Our approach, if scaled-up, offers cities the opportunity to obtain valuable data on their infrastructure at low cost. Democratic decision-making processes for the common good depend on transparency and participation. As a result, there is an obligation not to rely exclusively on private, profit-oriented companies to acquire and govern the data required for essential functions of public governance. This creates a strong incentive for the public sector to invest more in open data and VGI. After all, predictions based on supervised learning approaches are not possible without high-quality training data, and open government data are a major source of such reliable data. Our findings also suggest that data from different contexts are needed to achieve good performance and underline the relevance for all cities to continue to engage in open data strategies.

Improving and scaling the approach

A main caveat of this study is the insufficient prediction accuracy for high buildings, which has methodological implications. Reasons include i) data have a lower bound (0 m) but no higher bound, allowing for higher variance in high building estimates; ii) training data has a much larger fraction of low buildings than high buildings; and iii) features of higher buildings may be more diverse than low buildings (a hypothesis to be tested).

We ran several sensitivity analyses to address the performance of the model vis-a-vis some of these concerns. First, to address ii), we balanced the distribution between high and low buildings by uniformly sampling from height bins (see S5 Appendix). This experiment did not improve the prediction accuracy of high buildings for Brandenburg. The result may be specific to Brandenburg and requires further investigation. Second, we trained the model on data constrained to small- and medium-sized cities to analyze if those models show better performance when tested on rural regions (see S6 Appendix). We found the performance change to be small (a few centimeters) and the original model in some cases even outperformed those models. Third, we removed high buildings beyond 20, 30 and 40 meters, to test if a model optimized on smaller buildings would bring a performance gain (see S7 Appendix). We found this set-up to only marginally improve the performance (the MAE improved of −2 to −6 cm).

We plan to upscale this proof-of-concept with more data both for training and testing, with a particular attention on adding new geospatial contexts that could form a broader and more representative dataset. We expect that this would improve the learning, while it will enable to test our hypotheses at a larger scale. In the future, we also aim to predict to areas without an available 3D model using OSM data. To further analyse the abilities of the model to generalize in follow-up studies, the ‘area of applicability’ approach [56] might be an interesting starting point. Prediction uncertainty could be investigated further relying on recent developed methods for the XGBoost algorithm [57].
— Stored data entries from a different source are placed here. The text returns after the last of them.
import Summits.MatrixMultiplication.OmegaCensus.STPPKernelListerCapstone2
import Summits.MatrixMultiplication.OmegaCensus.STPPKernelListerDeadZ61B
import Summits.MatrixMultiplication.OmegaCensus.STPPKernelListerRowsZ61S1
import Summits.MatrixMultiplication.OmegaCensus.STPPKernelListerRowsZ61S2
import Summits.MatrixMultiplication.OmegaCensus.STPPKernelListerRowsZ61S3
import Summits.MatrixMultiplication.OmegaCensus.STPPKernelListerRowsZ61S4
import Summits.MatrixMultiplication.OmegaCensus.STPPKernelListerRowsZ61S5
import Summits.MatrixMultiplication.OmegaCensus.STPPKernelListerRowsZ61S6
import Summits.MatrixMultiplication.OmegaCensus.STPPKernelListerRowsZ61S7
import Summits.MatrixMultiplication.OmegaCensus.STPPKernelListerRowsZ61S8
import Summits.MatrixMultiplication.OmegaCensus.STPPKernelListerRowsZ61S9
import Summits.MatrixMultiplication.OmegaCensus.STPPKernelListerRowsZ61S10
import Summits.MatrixMultiplication.OmegaCensus.STPPKernelListerRowsZ61S11
import Summits.MatrixMultiplication.OmegaCensus.STPPKernelListerRowsZ61S12
import Summits.MatrixMultiplication.OmegaCensus.STPPKernelListerRowsZ61S13
import Summits.MatrixMultiplication.OmegaCensus.STPPKernelListerRowsZ61S14
import Summits.MatrixMultiplication.OmegaCensus.STPPKernelListerRowsZ61S15
import Summits.MatrixMultiplication.OmegaCensus.STPPKernelListerRowsZ61S16
import Summits.MatrixMultiplication.OmegaCensus.STPPKernelListerRowsZ61S17
import Summits.MatrixMultiplication.OmegaCensus.STPPKernelListerRowsZ61S18
import Summits.MatrixMultiplication.OmegaCensus.STPPKernelListerRowsZ61S19
import Summits.MatrixMultiplication.OmegaCensus.STPPKernelListerRowsZ61S20
import Summits.MatrixMultiplication.OmegaCensus.STPPKernelListerRowsZ61S21P1
import Summits.MatrixMultiplication.OmegaCensus.STPPKernelListerRowsZ61S21P2
import Summits.MatrixMultiplication.OmegaCensus.STPPKernelListerRowsZ61S21P3
import Summits.MatrixMultiplication.OmegaCensus.STPPKernelListerRowsZ61S21P4
import Summits.MatrixMultiplication.OmegaCensus.STPPKernelListerRowsZ61S21P5
import Summits.MatrixMultiplication.OmegaCensus.STPPKernelListerRowsZ61S21P6
import Summits.MatrixMultiplication.OmegaCensus.STPPKernelListerRowsZ61S21P7
import Summits.MatrixMultiplication.OmegaCensus.STPPKernelListerRowsZ61S21P8
import Summits.MatrixMultiplication.OmegaCensus.STPPKernelListerRowsZ61S22
import Summits.MatrixMultiplication.OmegaCensus.STPPKernelListerRowsZ61S23
import Summits.MatrixMultiplication.OmegaCensus.STPPKernelListerRowsZ61S24
import Summits.MatrixMultiplication.OmegaCensus.STPPKernelListerRowsZ61S25
import Summits.MatrixMultiplication.OmegaCensus.STPPKernelListerRowsZ61S26
import Summits.MatrixMultiplication.OmegaCensus.STPPKernelListerRowsZ61S27
import Summits.MatrixMultiplication.OmegaCensus.STPPKernelListerRowsZ61S28
import Summits.MatrixMultiplication.OmegaCensus.STPPKernelListerRowsZ61S29
import Summits.MatrixMultiplication.OmegaCensus.STPPKernelListerRowsZ61S30
import Summits.MatrixMultiplication.OmegaCensus.STPPKernelListerRowsZ61S31
import Summits.MatrixMultiplication.OmegaCensus.STPPKernelListerRowsZ61S32
import Summits.MatrixMultiplication.OmegaCensus.STPPKernelListerRowsZ61S33
import Summits.MatrixMultiplication.OmegaCensus.STPPKernelListerRowsZ61S34
import Summits.MatrixMultiplication.OmegaCensus.STPPKernelListerRowsZ61S35
import Summits.MatrixMultiplication.OmegaCensus.STPPKernelListerRowsZ61S36
import Summits.MatrixMultiplication.OmegaCensus.STPPKernelListerRowsZ61S37
import Summits.MatrixMultiplication.OmegaCensus.STPPKernelListerRowsZ61S38
import Summits.MatrixMultiplication.OmegaCensus.STPPKernelListerRowsZ61S39
import Summits.MatrixMultiplication.OmegaCensus.STPPKernelListerRowsZ61S40
import Summits.MatrixMultiplication.OmegaCensus.STPPKernelListerRowsZ61S41
import Summits.MatrixMultiplication.OmegaCensus.STPPKernelListerRowsZ61S42
import Summits.MatrixMultiplication.OmegaCensus.STPPKernelListerRowsZ61S43
import Summits.MatrixMultiplication.OmegaCensus.STPPKernelListerRowsZ61S44
import Summits.MatrixMultiplication.OmegaCensus.STPPKernelListerRowsZ61S45
import Summits.MatrixMultiplication.OmegaCensus.STPPKernelListerRowsZ61S46
import Summits.MatrixMultiplication.OmegaCensus.STPPKernelListerRowsZ61S47
import Summits.MatrixMultiplication.OmegaCensus.STPPKernelListerRowsZ61S48
import Summits.MatrixMultiplication.OmegaCensus.STPPKernelListerRowsZ61S49
import Summits.MatrixMultiplication.OmegaCensus.STPPKernelListerRowsZ61S50
import Summits.MatrixMultiplication.OmegaCensus.STPPKernelListerRowsZ61S51
import Summits.MatrixMultiplication.OmegaCensus.STPPKernelListerRowsZ61S52
import Summits.MatrixMultiplication.OmegaCensus.STPPKernelListerRowsZ61S53
import Summits.MatrixMultiplication.OmegaCensus.STPPKernelListerRowsZ61S54
import Summits.MatrixMultiplication.OmegaCensus.STPPKernelListerRowsZ61S55
import Summits.MatrixMultiplication.OmegaCensus.STPPKernelListerRowsZ61S56
import Summits.MatrixMultiplication.OmegaCensus.STPPKernelListerRowsZ61S57
import Summits.MatrixMultiplication.OmegaCensus.STPPKernelListerRowsZ61S58
import Summits.MatrixMultiplication.OmegaCensus.STPPKernelListerRowsZ61S59
import Summits.MatrixMultiplication.OmegaCensus.STPPKernelListerRowsZ61S60
import Summits.MatrixMultiplication.OmegaCensus.STPPKernelListerRowsZ61S61
import Summits.MatrixMultiplication.OmegaCensus.STPPKernelListerRowsZ61S62
import Summits.MatrixMultiplication.OmegaCensus.STPPKernelListerRowsZ61S63
import Summits.MatrixMultiplication.OmegaCensus.STPPKernelListerRowsZ61S64
import Summits.MatrixMultiplication.OmegaCensus.STPPKernelListerRowsZ61S65
import Summits.MatrixMultiplication.OmegaCensus.STPPKernelListerRowsZ61S66
import Summits.MatrixMultiplication.OmegaCensus.STPPKernelListerRowsZ61S67
import Summits.MatrixMultiplication.OmegaCensus.STPPKernelListerRowsZ61S68
import Summits.MatrixMultiplication.OmegaCensus.STPPKernelListerRowsZ61S69
import Summits.MatrixMultiplication.OmegaCensus.STPPKernelListerRowsZ61S70
import Summits.MatrixMultiplication.OmegaCensus.STPPKernelListerRowsZ61S71
import Summits.MatrixMultiplication.OmegaCensus.STPPKernelListerRowsZ61S72
import Summits.MatrixMultiplication.OmegaCensus.STPPKernelListerRowsZ61S73
import Summits.MatrixMultiplication.OmegaCensus.STPPKernelListerRowsZ61S74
Finally, there are opportunities to use other algorithms and training procedures, including using raster images of urban tissue geometries directly with computer vision algorithms. Also, spatial auto-correlation could be leveraged beyond the set of features we have included so far (see S8 Appendix for a discussion of the spatial auto-correlation in our data and model output). The emerging sub-field of spatial machine learning provides new approaches that are more tailored to spatial data than the methods used here [58–60].